3. Feature Descriptor Extraction and Feature Matching

Once we have used ANMS to determine a better distribution of points that have stronger corner strengths, then we want to determine the actual correspondences between the points that remain. To determine the correspondences between points, we will view a 41 x 41 window around each point, resize it down to an 8 x 8 window, and then subtract the mean and divide by the standard deviation of the 8 x 8 window. This will give a good feature descriptor of the patch around each point. Once we calculate the feature descriptors for each of the points in each image, we will use the sum of squared differences to measure the similarity between every patch in image 1 with every patch in image 2.

However, some of the points in one image may have a nearest neighbor in the other image that is incorrect or may not exist in the other image, so we will need to reject some of the points. Once we have the SSD's of each patch in image 1 with each patch in image 2, we will use Lowe's feature space outlier rejection ratio to determine which points to keep. For this ratio, we will divide the SSD of the nearest neighbor by the SSD of the second nearest neighbor to get a ratio. If this ratio is large, this means that the first and second nearest neighbors are very similar, which means that this point is not a very good point to use since there are many neighbors of equal SSD. Because of this, we will only keep points whose ratios between SSD of first and second nearest neighbors are lower than 0.6.

After doing the above two steps, we are left with the following points:

hmmb-left-nn hmmb-right-nn

4. RANSAC

The following image shows the correspondences of the left and right images:

hmmb-visualizer

Some of the points in one image do not have a corresponding point in the other image, resulting in a strange correspondence. The next step is to remove these outliers.

As a final step, we will perform RANSAC on our images to determine the final set of correspondence points. We will choose a random number of feature points, create a homography matrix from those points, and try to map each feature point using the homography matrix. We will then calculate the SSD between H * (x, y) and the nearest neighbor to (x, y) = (x', y').
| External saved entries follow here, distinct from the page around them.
/-
Copyright (c) 2026 the pub-hodgecm-mathlib formalisation cell (harness21).  Prover seat hodgecm-mathlib-K2E3-p27 (g4), Track B «K2-LIT», h413 = `stmt-HodgeConjecture-24833`,
route `HCCMUnconditional`, R90-TF S8; deal S8-R261 (2) (S8 dealer R90-CS-plan (g4)), brick UB-OD-1 of the joint census `R90/S8/CENSUS-UBody-bricks.K2E3-p27-K2E4-p14.md` f4792640bfd68b67:
the OFF-DUAL per-block letter of ★ p865199's row packaging AT EVERY LEVEL OF RECORD `(Kad K′_f, 1)`, letter-light — ★ p863116 §3 with `U₀` (★ p865245 UB-OD-3) and the level idempotent
`e` (★ `R90.S8.exists_levelIdempotent`) DISCHARGED; visible: the structural measures (UB-SD-3) and the continuity of sections `hVc` (UB-OD-2).
-/
import Summits.HodgeConjecture.HodgeConjecture.Theorems.R90S8ResHRowPackageOfBlockLettersU2      -- ★ p865199 (this seat) UB-PK-1: the per-block letter shapes; H7's carriers
import Summits.HodgeConjecture.HodgeConjecture.Theorems.R90S8ResHOffDualNoLineMassU2            -- ★ p863116 (K2E1-p12) §3: `subrep_le_orthogonal_resHBlock_offDual_kad` ((N_blk)-OD at `Kad K′_f`)
import Summits.HodgeConjecture.HodgeConjecture.Theorems.R90S8FinLevelOpenCompactCutU              -- ★ p865245 (K2E5-p17) UB-OD-3: `exists_openCompact_cut_cm_two`, `coe_mem_glFiniteIntegralLevel_of_mem_of_le_maximalLevelFin`
import Summits.HodgeConjecture.HodgeConjecture.Theorems.R90S8LevelIdempotentOfCompactOpenU       -- ★ (K2E1-p14 (g4)): `R90.S8.exists_levelIdempotent` (`e he0 he1 heK hestar`), `isCompact_of_isOpen_of_le_maximalLevelFin`
import Literature.NumberTheory.Automorphic.UnitaryGroupIwasawaIntegration                        -- ★ `isCompact_comap_adelicVal_standardMaximalCompactGL` (`K_max` compact ⇒ its Haar measure)
import HarnessLib

/-!
# S8 #4′ road — `R90S8ResHRowOffDualLetterKadU2` (UB-OD-1): THE OFF-DUAL PER-BLOCK LETTER AT EVERY LEVEL OF RECORD `(Kad K′_f, 1)`, LETTER-LIGHT

Track B ∕ K2-LIT, crux h413 = `stmt-HodgeConjecture-24833`, route of record `HCCMUnconditional`; cell `hodgecm-mathlib`, R90-TF S8 «ContSpec-n½», socket #4′
`sock_S8_resH_spannedByCharLines` (`Lines/R90_S8_ResidualSpectrumU3B.lean` ED. 7 :494–:503) = ★ p865023 `resH_spannedByCharLines_cm_of_rows ‹hrows›`, a row = ★ p865199
`rowBody_of_blockLetters (hSD) (hNOD)`.  THEOREMS ONLY (no `def`, no `instance`, no `notation`, no named-fact hypothesis, no `sorry`; default heartbeats); lane
`--supports stmt-HodgeConjecture-24833 --as helper` (count-neutral).  CLOSES NO SOCKET.

WHY ([MoeglinWaldspurger1995, IV.1.10, IV.3.12, VI.2]; [BorelJacquet1979, §4.1]).  The `hNOD` input of ★ p865199 at a row `(Kf, 1)` is «for every OFF-DUAL block `b` of `S_1(Kad Kf)` and EVERY
model `U′`, `W′ ⊓ Iso(Kad Kf, 1) ≤ (resHLine U′)ᗮ` for all irreducible closed `W′`».  ★ p863116 §3 `subrep_le_orthogonal_resHBlock_offDual_kad` proves the stronger `W′ ⟂ resHBlock` at
`(Kad K′_f, 1)` for every `K′_f ⊆ GL₂(𝒪̂_L)` open, modulo: the structural measures `νinf νf μK χ₁` (trivial `K_∞`-type), the LEVEL IDEMPOTENT `e` of `K′_f` (`he0 he1 heK hestar`), an
open compact `U₀ ≤ GL₂(𝔸_{L,f})` cutting out `K′_f`, a Haar measure on `K_max`, and the continuity of the sections of `V(χ, Kad K′_f, 1)`.  Three of these are now ★ for EVERY level
of record `K′_f ≤ K₀` open: `U₀` = ★ p865245 `exists_openCompact_cut_cm_two` (K2E5-p17, UB-OD-3), `e` = ★ `R90.S8.exists_levelIdempotent νf` at the compact-open `K′_f` (★
`isCompact_of_isOpen_of_le_maximalLevelFin`), `μKU := haar` on the compact `K_max`; the integrality of `K′_f`'s members is ★ `coe_mem_glFiniteIntegralLevel_of_mem_of_le_maximalLevelFin`.
So the off-dual letter at `(Kad K′_f, 1)` is **`hNOD_kad_of_structural (νinf νf μK χ₁) (hχ1) (K′_f) (hK′o) (hle) (hVc)`** — visible ONLY the four structural data (UB-SD-3's ∃-package,
K2E4-p14) and UB-OD-2 `hVc` «sections of `V(χ, Kad K′_f, 1)` are continuous» (★ at `K_max`: `hVc_maximalLevel_one`; below: unowned).
* §1 **`hNOD_kad_of_structural`** — THE OFF-DUAL LETTER of ★ p865199 at `(Kad K′_f, (1 : ↥(Kad K′_f) →* ℂ))`, every `K′_f ≤ K₀` open.
HONEST LABEL: HC_CM is proved only modulo the 7 printed citations (2 remaining named inputs: hLiu418 = `stmt-HodgeConjecture-24832`, h413 = `stmt-HodgeConjecture-24833`) until rung 0
closes; REL ≠ ★ ≠ BUILT; this file asserts no named fact, is conditional on the structural measures and `hVc`, and closes no socket (#4′ OPEN: the self-dual letter below `K_max` is the
G9 rank-n package, `ω ≠ 1` rows have no kit); count-neutral.

## References
* [MoeglinWaldspurger1995] C. Mœglin, J.-L. Waldspurger, *Spectral Decomposition and Eisenstein Series* (1995), IV.1.10, IV.3.12, V.3.13, VI.2.
* [BorelJacquet1979] A. Borel, H. Jacquet, *Automorphic forms and automorphic representations*, PSPM 33.1 (1979), §4.1.
-/

set_option autoImplicit false
set_option linter.dupNamespace false  -- the mandated namespace `…HodgeConjecture.HodgeConjecture.R90.S8` (LEAD #1 L1) repeats the summit's segment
Any point with an SSD less than some threshold will be labeled an inlier. We will then count the number of inliers.

Since there is randomness involved, we will repeat this process for many iterations, picking the maximum set of inliers that appear of all iterations. Using this set of inliers as our correspondences, we will use these are our points and use our code from part 6A of this project to warp the images in the end.

The images and points below use iterations = 1000 and number of points = 12 with a threshold of 0.5.

hmmb-left-pts hmmb-right-pts

Output images

The images shown below are the images blended together using manual correspondences followed by the automatically generated correspondences.

hmmb hmmb-auto

leconte leconte-auto

ucbso-lm ucbso-lm-auto

ucbso-mr ucbso-mr-auto

A lot of the images are similar in quality. The biggest difference I saw was with the images of Leconte at the very top of the blended image. The manual correspondences could have been chosen better to avoid the ghostly top edge of the building, but the automatically generated correspondences avoid this issue, where the top edge of the building is very smooth. In addition, in the last set of UCBSO images, the bottommost red poster's text is not lined up completely with the manual correspondences but line up very well with the automatic alignment.

What have you learned?

I learned that you can do a lot with very simple techniques such as SSD's or Lowe's ratio. It was really eye opening to see all the steps help narrow down the correspondence points and produce images similar to the manual points that we chosen.